[What is required] Wherever the line with "file, §4), while" sits in the listing below, transcribe from it up to and including the line with "the column kernel", exactly, and leave the remaining lines out.

━━━ Information ━━━

import Literature.MathematicalPhysics.QuantumFieldTheory.Balaban1983to89.B6HolderTermMultiLevelBox
import Literature.MathematicalPhysics.QuantumFieldTheory.Balaban1983to89.B6Prop22AdjMultiLevelBox
import Literature.MathematicalPhysics.QuantumFieldTheory.Balaban1983to89.B6Ineq243HolderDualTwoLevelBox
import Literature.MathematicalPhysics.QuantumFieldTheory.Balaban1983to89.B6Prop22DualHolderTwoLevelBox

/-!
# `Balaban1983to89.B6DualHolderTermMultiLevelBox` — [B6] PROPOSITION 2.2, FIFTH ENTRY OF (2.67) (`‖ζG′∇^{η*}λ‖_α`),
GENUINE `k`-LEVEL OPERATOR ON A BOX, PART 1: THE PER-TERM INPUTS — THE HÖLDER-WEIGHTED ROW PAIRS OF ONE TERM
`v_□G′(□)h_□∂ᵀ` OF `G′₀ᵀ∂ᵀ` AND THE HÖLDER-WEIGHTED COLUMN PAIRS OF ONE TERM `(K_□(h_□)G′(□)v_□)ᵀ` OF `Rᵀ`
(file 12 of the multi-level parametrix; no existing module is touched; no fact is minted)

FRAMING (verbatim cell line):
statement-level skeleton of published theorems with citation tags; proofs where landed; nothing here is a claim about the Yang–Mills mass gap

Source under audit (cell pub-balaban / lit-balaban): T. Bałaban, *Propagators and renormalization transformations for
lattice gauge theories. II*, Commun. Math. Phys. **96** (1984) 223–250 [`Balaban1984PropagatorsII`, "B6"], p. 234
[PDF 12] (2.64)–(2.67), Proposition 2.2; p. 229–230 [PDF 7–8] (2.36)–(2.38), (2.40), (2.42)–(2.44); p. 232 [PDF 10]
(2.49)/(2.51) (renders `run/shared/lean/pub/pub-balaban/b2b-balaban-ref1/pages/1984-cmp96-propagators-rt-II/…-p007/
p008/p010/p012-x2.png`); [3] = T. Bałaban, *Regularity and decay of lattice Green's functions*, Commun. Math. Phys.
**89** (1983) 571–597 [`Balaban1983RegularityDecay`, "B4"], Theorem (1.9) p. 573, §2 pp. 575–577 ((2.6),
«|∂^ηh_j| ≤ O(M⁻¹)», «|Δ^ηh_j| ≤ O(M⁻²)»).  Unit `lit-balaban-p21` (Phase-2 proof seat p21 gen 11), HOME
`run/shared/lean/pub/lit-balaban/`, B6 fold owner r03, referee ref-4.

## WHAT IS PRINTED (p. 234, verbatim up to notation)

«Let us formulate these results in Proposition 2.2. If we have (2.1), (2.2) and M is sufficiently large, then the
operator G′ = Δ′_a^{−1}(a = 1) satisfies the inequalities |(G′λ)(x)|, |(∇^η_xG′λ)(x)|, |(G′∇^{η*}λ)(x)|, ‖ζ∇^η_xG′λ‖_α,
‖ζG′∇^{η*}λ‖_α, |(Δ^ηG′λ)(x)| ≤ O(1)[(L^jη)², L^jη, L^jη, (L^jη)^{1−α}(‖ζ‖_α + |ζ|), (L^jη)^{1−α}(‖ζ‖_α + |ζ|), 1]·
e^{−½δ₀d(y,y′)}|λ|, x ∈ B^j(y) or supp ζ ⊂ B^j(y), y ∈ Λ_j, supp λ ⊂ B^{j′}(y′), y′ ∈ Λ_{j′}. (2.67)»; p. 230:
«Properties of the operators G′_j(□), G′_j(□)Q′_j* and C_Λ^{(j)}(□) are described in Lemmas 2.2, 2.4, Proposition 2.3
[3]. From these and (2.42) we get» (2.43) — the cube estimates come from [3], whose Theorem (1.9) (p. 573) is the
Hölder estimate «without any restrictions on the points x, x′» (docfix: the sentence of p. 230 quoted verbatim, referee
NOTE S-B6-g41-2; no declaration changed); (2.44) p. 230 is the smallness `O(M^{−1})` of the terms
`K_□(h_□) = [Δ′(□), h_□]` of `R` (2.40).

## THE ROUTE FOR THE FIFTH ENTRY (k-level; as the two-level `B6Prop22DualHolderTwoLevelBox`, file 13 assembles)

`V = G′∂ᵀ` (the third-entry operator, `B6Prop22AdjMultiLevelBox`) satisfies the TRANSPOSED fixed point
`V = G′₀ᵀ∂ᵀ + RᵀV` (symmetry of `Δ′` and of `G′`), so that for the pair functional `D_α` of a block,
`D_αV = D_αG′₀ᵀ∂ᵀ + (D_αRᵀΛ)(Λ^{−1}V)`, `Λ = diag(L^{lev})` — NO iteration: the long differences in the pair fall on the
rows of `G′₀ᵀ∂ᵀ` (this file, §§2–3) and on the rows of `RᵀΛ` = the COLUMNS of `R` on the level-weighted input (this
file, §4), while `Λ^{−1}V` is the landed third entry.

## WHAT THIS FILE CERTIFIES (kernel-checked; setting of files 1–11 of the multi-level parametrix)

For the genuine `k`-level operator of a nested family `D : Domains d ℓ M_h k P R` on the box, the multi-size cover with
its terms `aX = h_□G′(□)v_□`, `bX = K_□(h_□)G′(□)v_□` (files 2, 9), the blocks `blkOf`/distance `d` of `geom D`, in
lattice units, for `0 ≤ α < 1`:
* §2 the column kernel `colKer` of a term of `G′₀ᵀ∂ᵀ = Σ_□ v_□G′(□)h_□∂ᵀ` (`(v_□G′(□)h_□∂ᵀ)(x,x′) = v_□(x)k_□(x,x′)`,
  `k_□ = ∂h_□·G′(□) + h_□(·+e)·(column difference of G′(□))`), its vanishing off the cube image ([3] (2.6) margin), its
  bound on the image by the rows and `∂^*`-rows of `G′(□)` (`abs_colKer_img_le`), and the decaying single-row bound
  `core_le` against a vector supported far from the row;
* §3 `aXt_row_le` (one row of one term against a block-supported `λ`), `core_pair_le` — NEAR PAIRS of rows
  (`|x̂−x| + 1 ≤ 2L^{i_□}`), deterministic: the product rule in the pair `∂h_□(x′)·(long row difference of G′(□))`
  (telescoped differenced rows, `B6Prop22HolderTwoLevelBox.wsum_longDiff_le`, weight `|x̂−x|^{−α}|x̂−x| ≤ (L^j)^{1−α}`) `+
  h_□(x′+e)·(mixed difference: long in the row, unit in the column)` (the COLUMN Hölder clause of the cube lineage,
  `B6Ineq243HolderDualTwoLevelBox.ineq243_twoLevel_holderDual_wsum2`, weight `|x̂−x|^{−α}L^{2i} = (L^i)^{1−α}(L^i/|x̂−x|)^αL^i`);
  and `aXt_dd_le` — EVERY PAIR `x ≠ x̂` OF ONE BLOCK: `∃ δ₅, Q > 0`,
  `|x̂−x|_∞^{−α}·|((v_□G′(□)h_□∂ᵀ)λ)(x̂) − ((v_□G′(□)h_□∂ᵀ)λ)(x)| ≤ (L^{j})^{1−α}·Q·e^{−δ₅d(y,y′)/(d+1)}·sup|λ|`
  (near: `(v_□(x̂) − v_□(x))·core(x̂) + v_□(x)·(core(x̂) − core(x))`, `|v_□(x̂) − v_□(x)| ≤ (d+1)D₁|x̂−x|/L^{j_□}` on one
  block; far: two single rows and `|x̂−x|^{−α}L^{j} ≤ L(L^j)^{1−α}`);
* §4 `bXt_pair_near_le` — NEAR PAIRS of columns of one term of `R` (`|x̂−x| ≤ L^{i_□}`), deterministic: the column pair is
  `Σ_z (K_□(h_□)u)(z)g(z)` with the two-row vector `u = (L^i/|x̂−x|)^α(v_□(x̂)G′(□)(b̂,·) − v_□(x)G′(□)(b,·))`
  (`B6Prop22DualHolderTwoLevelBox.wsum2_kComm_le`, `cube_pair_wsum2_le`, `cube_pair_diff_wsum2_le` — the two-centre
  weighted (2.44)); `bXt_col_le` — ONE COLUMN of one term of `R` on the level-weighted input `Λf` (the per-term content
  of `B6Prop22AdjMultiLevelBox.sOp_majorant`, exported): `∃ δ₇, K₇ > 0`,
  `|((K_□(h_□)G′(□)v_□)ᵀΛf)(x)| ≤ L^{j+1}·(K₇/M_h)·e^{−δ₇d(y,y′)/(d+1)}·sup|f|`; and `bXt_dd_le` — EVERY PAIR OF ONE BLOCK:
  `∃ δ₆, Q > 0`, `|x̂−x|_∞^{−α}·|((K_□(h_□)G′(□)v_□)ᵀΛf)(x̂) − (…)(x)| ≤ (L^{j})^{1−α}·(Q/M_h)·e^{−δ₆d(y,y′)/(d+1)}·sup|f|`
  (near: `κ, κ₁ = O(M^{−1})`, `κ₂ = O(M^{−2})` from [3] §2, `(L^i)^{−α}L^{j+1} ≤ L²(L^j)^{1−α}`; far: two single columns).
The sums over the cover, the transposed fixed point, the lifted pair functional and the chain are file 13
`B6Prop22DualHolderMultiLevelBox`.

## HONEST SCOPE

As files 1–11: levels `1 … k` on a Neumann box, `m² = 0`, the asymmetric partition (`u_□ = h_□`, `v_□ = h_□1_{B^j(Λ_j)}`),
`M_h ≥ 3`, `R ≥ 2L`; lattice units (`G′` here is `η^{−2}G′` of print, `∂ᵀ` is `η∇^{η*}` up to the unit, the Hölder
weight is `|x̂−x|_∞^{−α}` in fine sites — whence `(L^{j})^{1−α}` for «(L^jη)^{1−α}»); the Hölder pairs are the pairs
`x ≠ x̂` of ONE block `B^j(y)` (print: «supp ζ ⊂ B^j(y)»), the cut-off `ζ` and the factor `(‖ζ‖_α + |ζ|)` being dispensed
with as in [3] (1.9); `0 ≤ α < 1`, rate and constants depending on `α` (the cube Hölder clauses of the lineage are
«∀α ∃δ»); constants existential (functions of `d`, `ℓ`, `α`, the windows).  Nothing is inferred from the manuscript:
every step is kernel-checked.
-/

namespace Literature.MathematicalPhysics.QuantumFieldTheory.Balaban1983to89.B6DualHolderTermMultiLevelBox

━━━

[Answer]
file, §4), while `Λ^{−1}V` is the landed third entry.

## WHAT THIS FILE CERTIFIES (kernel-checked; setting of files 1–11 of the multi-level parametrix)

For the genuine `k`-level operator of a nested family `D : Domains d ℓ M_h k P R` on the box, the multi-size cover with
its terms `aX = h_□G′(□)v_□`, `bX = K_□(h_□)G′(□)v_□` (files 2, 9), the blocks `blkOf`/distance `d` of `geom D`, in
lattice units, for `0 ≤ α < 1`:
* §2 the column kernel `colKer` of a term of `G′₀ᵀ∂ᵀ = Σ_□ v_□G′(□)h_□∂ᵀ` (`(v_□G′(□)h_□∂ᵀ)(x,x′) = v_□(x)k_□(x,x′)`,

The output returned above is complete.